论文标题
线性时间不完整的定向系统发育
Incomplete Directed Perfect Phylogeny in Linear Time
论文作者
论文摘要
重建一组物种的进化历史是计算生物学的核心任务。在实际数据中,通常情况下缺少某些信息:鉴于一组具有一些未知状态的二元字符所描述的物种的集合,不完整的定向系统发育(IDPP)问题提出了问题,以使丢失的状态以这种方式可以通过完美的定向系统发育来解释结果。 Pe'er等。提出了一种解决方案,该解决方案将$ \ tilde {o}(nm)$ $ n $种类和$ m $字符的时间。它们的算法依赖于先前存在的动态连通性数据结构:Fern {Á} ndez-baca最近进行的一项计算研究表明,在这种情况下,复杂的数据结构的性能比渐近差的简单数据差。 这使我们有动力去研究此设置中动态连接问题的特定属性,以免将复杂的数据结构用作黑框。我们不仅成功地做到了,并给出了IDPP问题的更简单的$ \ tilde {o}(nm)$ - 时间算法;我们对问题的特定结构的洞察力导致了一种以最佳$ O(NM)$时间运行的渐近算法。

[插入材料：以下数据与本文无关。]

/-!
# Perfect randomized encodings (Ishai–Kushilevitz / Applebaum–Ishai–Kushilevitz), combinatorial form

A *randomized encoding* of a function `f` is a function `f̂(x, r)` of the input `x` and fresh
randomness `r` whose output distribution on a fixed `x` and uniform `r` determines `f x` and reveals
nothing else about `x` [Applebaum–Ishai–Kushilevitz 2006, Def. 4.1].  The PERFECT variant
[AIK 2006, Def. 4.6: perfectly correct, perfectly private, balanced, stretch-preserving] is used by
Dvir–Gutfreund–Rothblum–Vadhan in the purely combinatorial form of [DGRV 2010, Def. 4.1], which is
what this file formalizes, for arbitrary types (print: bit strings) and a finite randomness space
`ρ` (print: `{0,1}^m`) carrying the uniform distribution:

`IsPerfectRandomizedEncoding f enc b` — `enc : α → ρ → γ` is a perfect randomized encoding of
`f : α → β` with BLOWUP `b`:
* *input independent*: `f x = f x'` ⟹ `enc x (U_ρ)` and `enc x' (U_ρ)` are identically distributed
  (stated by fibre cardinalities: every output value has as many preimages under `enc x` as under
  `enc x'`) — AIK's perfect privacy;
* *output disjoint*: `f x ≠ f x'` ⟹ the supports of `enc x (U_ρ)`, `enc x' (U_ρ)` are disjoint
  (equivalently a decoder exists, `exists_decoder`) — AIK's perfect correctness;
* *uniform*: `enc x (U_ρ)` is uniform on its support (all nonempty fibres of `enc x` have the same size);
* *balanced*: every support `enc x (ρ)` has exactly `b` elements.

## Main statements (all proved)

* `card_fiber_mul_blowup`: every nonempty fibre of `enc x` has size `|ρ| / b` (so `b ∣ |ρ|`);
  `image_eq` / `disjoint_image`: the supports `S_y` depend only on `y = f x` and are pairwise
  disjoint [DGRV, §4.1]; `card_image_uncurry` — **Claim 4.2** `|Supp f̂| = b · |Supp f|`;
  `card_fiber_uncurry_mul_blowup` — **Claim 4.3** `Pr[f̂(U) = z] = Pr[f(U) = y_z] / b` in counting
  form; `mapEntropy_uncurry_eq` — **Claim 4.4** (Shannon case)
  `H(f̂(U_α × U_ρ)) = H(f(U_α)) + log₂ b`, the identity behind `ED_BP ≤ PED_{F₂,3}` [DGRV, Thm 4.6]
  and [Allender–Gray–Mutreja–Tirumala–Wang 2025, Lemma 10].
* `of_injective` — AIK's "combinatorial view of perfect encoding" [AIK 2006, p. 9, and Lemma 4.12
  (unique randomness)]: if every `enc x` is injective in the randomness, outputs decode, and the
  RANGE of `enc x` depends only on `f x`, then `enc` is a perfect randomized encoding with blowup
  `|ρ|` (the stretch-preserving case `b = 2^m`); conversely `injective_of_blowup_eq`.
* closure: `prod` (concatenation with independent randomness [AIK 2006, Lemma 4.9], blowups
  multiply), `pad` (padding the output with fresh uniform randomness multiplies the blowup by its
  size — the balancing step in the proof of [DGRV, Thm 4.6]), `of_fiber_iff` (only the partition
  `{f = y}` of the inputs matters), `self` (`f` encodes itself with `b = 1`), `randomness`
  (`r ↦ r` encodes a constant function with `b = |ρ|`);
* `map_uniformOfFintype_eq` — the `PMF` phrasing of input independence (equal push-forwards of the
  uniform distribution), for use with the `PMF`-based files of this directory.

## Design choices / deviations from print

* Print fixes bit strings `{0,1}^n → {0,1}^ℓ`, `{0,1}^n × {0,1}^m → {0,1}^s`; here `α, β, γ` are
  arbitrary and only the randomness space `ρ` must be a `Fintype` (it carries the uniform
  distribution).  "Identically distributed" / "uniform over the support" are stated through the
  fibres `fiber univ (enc x) z = {r | enc x r = z}` of `Literature.InformationTheory.Entropy` (the
  vocabulary of `mapEntropy`, hence of `PolyMapF2.entropy` and the promise problems `PEA`/`PED`).
* AIK's Def. 4.6 speaks of a decoder, a perfectly private BALANCED simulator `S` (`S(U_ℓ) ≡ U_s`)
  and stretch preservation `s = ℓ + m`; by AIK's own "combinatorial view" (p. 9) and Lemma 4.12
  (unique randomness) such an encoding has, for every `x`, `f̂(x, ·)` injective and uniform on a set
  `S_{f(x)}` of size exactly `2^m` depending only on `f(x)`, the sets being pairwise disjoint — i.e.
  it IS a perfect randomized encoding with blowup `b = 2^m` in the present (DGRV) sense, which is the
  form DGRV and the tree's consumers use (`of_injective` builds it from exactly these three facts).
  We do not formalize simulators/decoders as algorithms, nor the efficiency clauses of AIK's uniform
  Def. 4.3 (DGRV: "[IK, AIK] use different, more cryptographic, terminology").
* NOT here: the degree-3 encoding of branching programs [IK 2002, §3; AIK 2006, Facts 4.13–4.14,
  Lemma 4.15; DGRV Thm 4.5] — the tree has the Ishai–Kushilevitz matrix randomization for the path
  program of an iterated product and the resulting degree-3 perfect encoding `RandPoly.encodeMap` of
  any sparse polynomial map over `F₂` (`Literature/Computability/Complexity/RandomizingPolynomials*.lean`,
  `DegreeThreeEncoding*.lean`, valuation-level notion `RandPoly.PerfExt`, and `PEA_d ≤ₚ PEA_3` in
  `PEADegreeReduction.lean`); the bridge `RandPoly.PerfExt → IsPerfectRandomizedEncoding (b = 2^m)`
  is in the companion file `PerfectRandomizedEncodingPolyMap.lean`.  Statistical / computational
  encodings (AIK Def. 4.5) and the composition lemma (AIK Lemma 4.11) are not here.

## References

* B. Applebaum, Y. Ishai, E. Kushilevitz, *Cryptography in NC⁰*, SIAM J. Comput. 36 (2006)
  845–888: Def. 4.1, Def. 4.4, Def. 4.6, "A combinatorial view of perfect encoding" (p. 9),
  Lemma 4.9, Lemma 4.12.  bib `ApplebaumIshaiKushilevitz2006`.
* Z. Dvir, D. Gutfreund, G. N. Rothblum, S. Vadhan, *On approximating the entropy of polynomial
  mappings*, ECCC TR10-160 (2010) / ICS 2011: §4.1 Def. 4.1, Claims 4.2–4.4 (PDF pp. 8–9),
  Thm 4.5–4.6.  bib `DvirGutfreundRothblumVadhan2010`.
* Y. Ishai, E. Kushilevitz, ICALP 2002 (perfect randomizing polynomials).  bib `IshaiKushilevitz2002`.
* E. Allender, J. Gray, S. Mutreja, H. Tirumala, P. Wang, ACM ToCT 17 (2025), Lemma 10.
  bib `AllenderGrayMutrejaTirumalaWang2025`.
-/

namespace Literature.Computability.Cryptography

Reconstructing the evolutionary history of a set of species is a central task in computational biology. In real data, it is often the case that some information is missing: the Incomplete Directed Perfect Phylogeny (IDPP) problem asks, given a collection of species described by a set of binary characters with some unknown states, to complete the missing states in such a way that the result can be explained with a perfect directed phylogeny. Pe'er et al. proposed a solution that takes $\tilde{O}(nm)$ time for $n$ species and $m$ characters. Their algorithm relies on pre-existing dynamic connectivity data structures: a computational study recently conducted by Fern{á}ndez-Baca and Liu showed that, in this context, complex data structures perform worse than simpler ones with worse asymptotic bounds. This gives us the motivation to look into the particular properties of the dynamic connectivity problem in this setting, so as to avoid the use of sophisticated data structures as a blackbox. Not only are we successful in doing so, and give a much simpler $\tilde{O}(nm)$-time algorithm for the IDPP problem; our insights into the specific structure of the problem lead to an asymptotically faster algorithm, that runs in optimal $O(nm)$ time.